Vai al contenuto
"Enola Holmes 3" — Recensione

Recensione

"Enola Holmes 3" — Recensione

3.5 su 5
2026 1h 45m AvventuraMisteroCrime

Il terzo capitolo della saga ritrova Millie Bobby Brown a Malta, con un nuovo regista e una trama che matura verso temi più adulti. Funziona grazie al carisma della protagonista, anche se la formula inizia a logorare.

di Alessio Valtolina ·

Ritorna Enola Holmes, e con lei ritorna anche quel particolarissimo universo che Netflix ha costruito intorno al personaggio femminile più celebre della famiglia investigativa di Conan Doyle. Sei anni dal primo film, quattro dal secondo: il pubblico che ha seguito Millie Bobby Brown in queste avventure ottocentesco-contemporanee si aspetta di trovare quello che l’ha sedotto inizialmente — il carisma della giovane attrice, il gioco enigmistico, il tono leggero ma consapevole. E il terzo capitolo prova a mantenere questa promessa, semplicemente spostandosi in un’ambientazione diversa: Malta, anziché la Londres vittoriana o il continente europeo. È una scelta geografica che sulla carta promette varietà visiva, ma che nel pratico finisce per mascherare una formula narrativa che ormai mostra tutti i suoi cedimenti.

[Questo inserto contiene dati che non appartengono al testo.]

/-- ★★ **HOLE RE-INDEXING AT TRUE COST (PROVED)**: in a cubic frame the thawed line part at `x` is at most the sum of the thawed hole costs of the
holes MARKED at `x` — every line pair is an axis-antipodal pole pair of the frame octahedron of an odd hole ((LS)), the pole-pair map of a hole is
injective, and the hole of a pair near `x` is marked.  No table. -/
theorem dl_ballLine_le_marked {s R_N r_f dK dstar κ c_T cχ τ ϱ r₁ r₂ : ℝ} {P : PeriodicConfiguration 3} {C X : Set E3} {c₀ : E3}
    {f : Fin 3 → E3} {ρ : ℝ} (h1 : IsSeparatedRef s P) (hs : 0 < s) (hf : Orthonormal ℝ f) (hρ : 0 < ρ)
    (hCF : IsCubicFrameOf P r₁ r₂ c₀ f ρ) (x : E3) :
    ballLine ϱχ D σ R_N r_f dK dstar κ c_T cχ P C X τ ϱ r₁ r₂ x ≤
      ∑ᶠ w : Fin 3 → ℤ, (if IsMarked ϱχ D σ R_N r_f dK dstar κ c_T cχ P C X τ ϱ r₁ r₂ c₀ f ρ x w then
        holeCost τ (siteW ϱχ D σ X ϱ C) P r₁ c₀ f ρ w else 0) := by
  -- abbreviations
  set W := siteW ϱχ D σ X ϱ C with hW
  set A : E3 × E3 → Prop := fun p =>
    (HeavyActive ϱχ D σ r_f dK dstar κ c_T cχ P C X τ ϱ r₁ r₂ p.1 p.2 ∧ dist x p.1 ≤ R_N) ∧ IsLinePair ϱχ D P C r₁ p.1 p.2 with hA
  set g : E3 × E3 → ℝ := fun p => (1 / 6) * frameVal (roofVal T75) τ W P r₁ p.1 p.2 with hg
  set g' : E3 × E3 → ℝ := fun p => (1 / 6) * max 0 (frameVal (roofVal T75) τ W P r₁ p.1 p.2) with hg'
  set mk := IsMarked ϱχ D σ R_N r_f dK dstar κ c_T cχ P C X τ ϱ r₁ r₂ c₀ f ρ x with hmk
  set h : (Fin 3 → ℤ) → ℝ := fun w => holeCost τ W P r₁ c₀ f ρ w with hh
  -- the finite set of line pairs near `x`
  set B := (fz_pairBox_finite (ϱχ := ϱχ) (D := D) (σ := σ) (R_N := R_N) (r_f := r_f) (dK := dK) (dstar := dstar) (κ := κ) (c_T := c_T)
    (cχ := cχ) (τ := τ) (ϱ := ϱ) (r₁ := r₁) (r₂ := r₂) (C := C) (X := X) h1 hs x).toFinset with hB
  set S := B.filter A with hS
  have hS_mem : ∀ p, p ∈ S ↔ A p := by
    intro p
    rw [hS, Finset.mem_filter, hB, Set.Finite.mem_toFinset, Set.mem_setOf_eq]
    exact ⟨fun hp => hp.2, fun hp => ⟨hp.1, hp⟩⟩
  -- the line part is a finite sum
  have hL : ballLine ϱχ D σ R_N r_f dK dstar κ c_T cχ P C X τ ϱ r₁ r₂ x = ∑ p ∈ S, g p := by
    unfold ballLine
    rw [finsum_eq_sum_of_support_subset _ (show (Function.support fun p : E3 × E3 => if A p then g p else 0) ⊆ ↑S from ?_)]
    · exact Finset.sum_congr rfl fun p hp => if_pos ((hS_mem p).1 hp)
    · intro p hp
      rw [Function.mem_support] at hp
      rw [Finset.mem_coe, hS_mem]
      by_contra hc
      exact hp (if_neg hc)
  -- the mid-pair window of a line pair
  have hmid : ∀ p : E3 × E3, A p → p.1 ∈ P.points ∧ p.2 ∈ P.points ∧ r₁ < dist p.1 p.2 ∧ dist p.1 p.2 ≤ r₂ :=
    fun p hp => hp.1.1.1.1
  -- the hole of a line pair ((LS))
  let hole : E3 × E3 → (Fin 3 → ℤ) := fun p =>
    if hp : A p then Classical.choose (hCF.2 p.1 p.2 (hmid p hp).1 (hmid p hp).2.1 (hmid p hp).2.2.1 (hmid p hp).2.2.2) else 0
  have hspec : ∀ p : E3 × E3, A p → ∃ (a : Fin 3) (b : Bool), Odd (∑ i, hole p i) ∧
      p.1 = octVertex (cubicPt c₀ f ρ (hole p)) f ρ a (!b) ∧ p.2 = octVertex (cubicPt c₀ f ρ (hole p)) f ρ a b ∧
        ∀ x', InOct P r₁ p.1 p.2 x' ↔ ∃ (i : Fin 3) (b' : Bool), x' = octVertex (cubicPt c₀ f ρ (hole p)) f ρ i b' := by
    intro p hp
    have hc := Classical.choose_spec (hCF.2 p.1 p.2 (hmid p hp).1 (hmid p hp).2.1 (hmid p hp).2.2.1 (hmid p hp).2.2.2)
    have he : hole p = Classical.choose (hCF.2 p.1 p.2 (hmid p hp).1 (hmid p hp).2.1 (hmid p hp).2.2.1 (hmid p hp).2.2.2) := dif_pos hp
    rw [he]
    exact hc
  -- fibrewise over the holes
  set t := S.image hole with ht
  have hfib : ∑ p ∈ S, g p = ∑ w ∈ t, ∑ p ∈ S with hole p = w, g p :=
    (Finset.sum_fiberwise_of_maps_to (fun p hp => Finset.mem_image_of_mem hole hp) g).symm
  -- each fibre injects into the six ordered pole pairs of its hole and pays at most the clipped sixth-costs
  have hfib_le : ∀ w ∈ t, ∑ p ∈ S with hole p = w, g p ≤ h w := by
    intro w _
    set pp : Fin 3 × Bool → E3 × E3 := fun u =>
      (octVertex (cubicPt c₀ f ρ w) f ρ u.1 (!u.2), octVertex (cubicPt c₀ f ρ w) f ρ u.1 u.2) with hpp
    have hsub : (S.filter fun p => hole p = w) ⊆ (Finset.univ : Finset (Fin 3 × Bool)).image pp := by
      intro p hp
      rw [Finset.mem_filter] at hp
      obtain ⟨a, b, -, hy, hz, -⟩ := hspec p ((hS_mem p).1 hp.1)
      rw [hp.2] at hy hz
      rw [Finset.mem_image]
      exact ⟨(a, b), Finset.mem_univ _, Prod.ext hy.symm hz.symm⟩
    have hgg' : ∀ p, g p ≤ g' p := fun p => mul_le_mul_of_nonneg_left (le_max_right _ _) (by norm_num)
    have hg'0 : ∀ p, 0 ≤ g' p := fun p => mul_nonneg (by norm_num) (le_max_left _ _)
    calc ∑ p ∈ S with hole p = w, g p ≤ ∑ p ∈ S with hole p = w, g' p := Finset.sum_le_sum fun p _ => hgg' p
      _ ≤ ∑ p ∈ (Finset.univ : Finset (Fin 3 × Bool)).image pp, g' p :=
          Finset.sum_le_sum_of_subset_of_nonneg hsub fun p _ _ => hg'0 p
      _ ≤ ∑ u : Fin 3 × Bool, g' (pp u) := Finset.sum_image_le_of_nonneg fun p _ => hg'0 p
      _ = h w := by
          rw [hh, hg', hpp]
          unfold holeCost
          rfl
  -- the holes of the line pairs near `x` are exactly the marked holes
  have ht_marked : ∀ w ∈ t, mk w := by
    intro w hw
    rw [ht, Finset.mem_image] at hw
    obtain ⟨p, hpS, rfl⟩ := hw
    have hAp := (hS_mem p).1 hpS
    obtain ⟨a, b, hodd, hy, hz, -⟩ := hspec p hAp
    refine ⟨hodd, p.1, p.2, hAp.1.1, hAp.2, hAp.1.2, ?_⟩
    rw [hy, hz, lm_octCentre_poles]
  have hmarked_t : ∀ w, mk w → w ∈ t := by
    rintro w ⟨-, y', z', hH, hLp, hnear, hcen⟩
    have hAp : A (y', z') := ⟨⟨hH, hnear⟩, hLp⟩
    have hpS : (y', z') ∈ S := (hS_mem _).2 hAp
    obtain ⟨a, b, -, hy, hz, -⟩ := hspec (y', z') hAp
    have hc : cubicPt c₀ f ρ (hole (y', z')) = cubicPt c₀ f ρ w := by
      have hcp := lm_octCentre_poles (cubicPt c₀ f ρ (hole (y', z'))) f ρ a b
      simp only at hy hz
      rw [← hy, ← hz, hcen] at hcp
      exact hcp.symm
    rw [← lm_cubicPt_injective hf hρ.ne' hc, ht]
    exact Finset.mem_image_of_mem hole hpS
  have hM : ∑ᶠ w, (if mk w then h w else 0) = ∑ w ∈ t, h w := by
    rw [finsum_eq_sum_of_support_subset _ (show (Function.support fun w => if mk w then h w else 0) ⊆ ↑t from ?_)]
    · exact Finset.sum_congr rfl fun w hw => if_pos (ht_marked w hw)
    · intro w hw
      rw [Function.mem_support] at hw
      rw [Finset.mem_coe]
      refine hmarked_t w ?_
      by_contra hc
      exact hw (if_neg hc)
  -- assemble
  rw [hL, hfib, hM]
  exact Finset.sum_le_sum hfib_le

Il cambio di guardia registico e i suoi limiti

Qui arriviamo al primo vero cambio di guardia. Philip Barantini sostituisce Harry Bradbeer alla regia, portando con sé l’esperienza di aver diretto Adolescence, un successo di piattaforma che ha dimostrato la sua competenza nel gestire attori giovani e dinamiche relazionali complesse. È una scelta intelligente, almeno sulla carta: il film non perde il suo ancoraggio narrativo, perché Jack Thorne — lo sceneggiatore dei due capitoli precedenti — torna al lavoro. Ma qui iniziano i nodi da sciogliere.

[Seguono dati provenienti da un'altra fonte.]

import Mathlib
import Summits.NavierStokesRegularity.NavierStokesRegularity.Theorems.ThreadingFluxHorizonTowerSecondDigit
import Summits.NavierStokesRegularity.NavierStokesRegularity.Theorems.ThreadingFluxHorizonTowerNullConeBinaryForms
import HarnessLib

/-!
# Crux `PoloidalLiouville` (stmt-NavierStokesRegularity-1222), crux idea «horizon-threading-tower» (ns-idea-15):
# CONFINEMENT BY THE GENERATOR — a shell whose bracket with `L` dies on the null cone is `g·L^k + ρ·G`

Support file (`--supports stmt-NavierStokesRegularity-1222`, helper; cell `ns-wall-extremal`, width hand ns-wall-eng-3 g5; 0 kit).

The general-degree form of the digit-2 «structure lemma» used for `{4,6,8}` / `{2,4,6,8}` (`exists_eq_C_mul_genA_of_chartT_detP_genL`,
degree 4): if a homogeneous `X` of degree `2k` has `chartT {X, L} = 0` for a quadratic generator `L ≠ 0`, then the weighted Wronskian
law `2k·f·ℓ′ = 2·ℓ·f′` of the charts forces `chartT X = γ (chartT L)^k` (`exists_chartT_eq_C_mul_pow_of_chartT_detP_genL`), and for a
REAL `X` null-cone divisibility gives `X = g·L^k + ρ·G` with `g` real and `G` homogeneous of degree `2k − 2`
(`exists_eq_C_mul_pow_add_of_chartT_detP_genL`).  This is the confinement step of the successor's THM J (gcd-2 top pair with a free
competitor shell of degree `D′ − 2` in general): the competitor `P_{D′−2}` minus `κ′·L^m·M` has vanishing null-cone bracket with `L`.

HONEST LABEL: polynomial-algebra tool; no tower theorem in this file; `PoloidalLiouville` (1222) OPEN; W1 movement 0; NS regularity NOT
proved.  [folklore]
-/

-- the summit and its single sub-problem share the name (CONVENTIONS §1)
set_option linter.dupNamespace false

noncomputable section

open MvPolynomial Complex
open scoped Polynomial

namespace Summit.NavierStokesRegularity.NavierStokesRegularity.Theorems.PoloidalLiouville.HorizonTower

namespace Zonal

/-- ★ **Null-cone bracket with the generator vanishes ⇒ the chart is a power of the generator's chart.**  For a complex homogeneous `X`
of degree `2k` (`k ≥ 1`) and a complex quadratic generator `L ≠ 0`: `chartT {X, L} = 0 ⇒ chartT X = γ · (chartT L)^k`. [folklore] -/
theorem exists_chartT_eq_C_mul_pow_of_chartT_detP_genL {X : MvPolynomial (Fin 3) ℂ} {k : ℕ} (hX : X.IsHomogeneous (2 * k))
    (hk : 1 ≤ k) {a b d e f : ℂ} (hL : genL a b d e f ≠ 0) (h : chartT (detP X (genL a b d e f)) = 0) :
    ∃ γ : ℂ, chartT X = Polynomial.C γ * chartT (genL a b d e f) ^ k := by
  have hℓ0 : chartT (genL a b d e f) ≠ 0 := fun h0 =>
    hL (eq_zero_of_chartT_eq_zero (isHomogeneous_genL a b d e f) (lapP_genL a b d e f) h0)
  have hW := chartT_detP hX (isHomogeneous_genL a b d e f)
  rw [h, mul_zero] at hW
  have hW' : ((2 * k : ℕ) : ℂ[X]) * chartT X * Polynomial.derivative (chartT (genL a b d e f))
      = ((2 : ℕ) : ℂ[X]) * chartT (genL a b d e f) * Polynomial.derivative (chartT X) := by
    have := hW
    push_cast at this ⊢
    linear_combination -this
  have hWr := wronskian_pow_pow_eq_zero (a := 2 * k) (b := 2) (by omega) (by norm_num) hW'
  obtain ⟨c, hc⟩ := exists_C_mul_of_wronskian_eq_zero (pow_ne_zero _ hℓ0) hWr
  rw [show chartT (genL a b d e f) ^ (2 * k) = (chartT (genL a b d e f) ^ k) ^ 2 by rw [← pow_mul, mul_comm]] at hc
  exact exists_eq_C_mul_pow_of_pow_eq (D := 2) (d := k) (by norm_num) hℓ0 hc

/-- ★ **CONFINEMENT BY THE GENERATOR (real form with remainder).**  For a real homogeneous `X` of degree `2k` (`k ≥ 1`) and a real
quadratic generator `L ≠ 0`: `chartT {X, L} = 0` on the null cone ⇒ `X = g·L^k + ρ·G`, `g ∈ ℝ`, `G` homogeneous of degree `2k − 2`.
[folklore] -/
theorem exists_eq_C_mul_pow_add_of_chartT_detP_genL {X : RPoly} {k : ℕ} (hX : X.IsHomogeneous (2 * k)) (hk : 1 ≤ k)
    {a b d e f : ℝ} (hL : genL a b d e f ≠ 0) (h : chartT (map (algebraMap ℝ ℂ) (detP X (genL a b d e f))) = 0) :
    ∃ (g : ℝ) (G : RPoly), G.IsHomogeneous (2 * k - 2) ∧ X = C g * genL a b d e f ^ k + normSq * G := by
  have hLc : genL ((algebraMap ℝ ℂ) a) ((algebraMap ℝ ℂ) b) ((algebraMap ℝ ℂ) d) ((algebraMap ℝ ℂ) e) ((algebraMap ℝ ℂ) f) ≠ 0 := by
    intro h0
    apply hL
    exact map_injective (algebraMap ℝ ℂ) (RCLike.ofReal_injective) (by rw [map_genL, h0, map_zero])
  rw [map_detP, map_genL] at h
  obtain ⟨γ, hγ⟩ := exists_chartT_eq_C_mul_pow_of_chartT_detP_genL (hX.map _) hk hLc h
  rw [← map_genL] at hγ
  exact exists_coeff_remainder_of_chartT_map_eq_pow hX rfl hL hγ

end Zonal

end Summit.NavierStokesRegularity.NavierStokesRegularity.Theorems.PoloidalLiouville.HorizonTower

end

Bradbeer aveva qualcosa di Bradbeer: un’energia visiva incisiva, una capacità di ritmo che sapeva saltellare tra il giallo vittoriano e l’ironia moderna senza che uno schiacciasse l’altro. Guardando i primi due capitoli, c’era una mano registica che si sentiva — non invadente, ma precisa. Barantini, per quanto competente e attento ai dettagli, non porta con sé lo stesso tipo di visione. Il film è solido, costruito bene, ma manca di quella scintilla di personalità che rendeva i precedenti capitoli qualcosa di più di un semplice intrattenimento. Sembra quasi che il nuovo regista abbia detto: “Ok, tengo il tono, mantengo la formula, ma non innovo niente”. È una non-scelta registica, quella che caratterizza molto del cinema di piattaforma quando decide di giocare sul sicuro.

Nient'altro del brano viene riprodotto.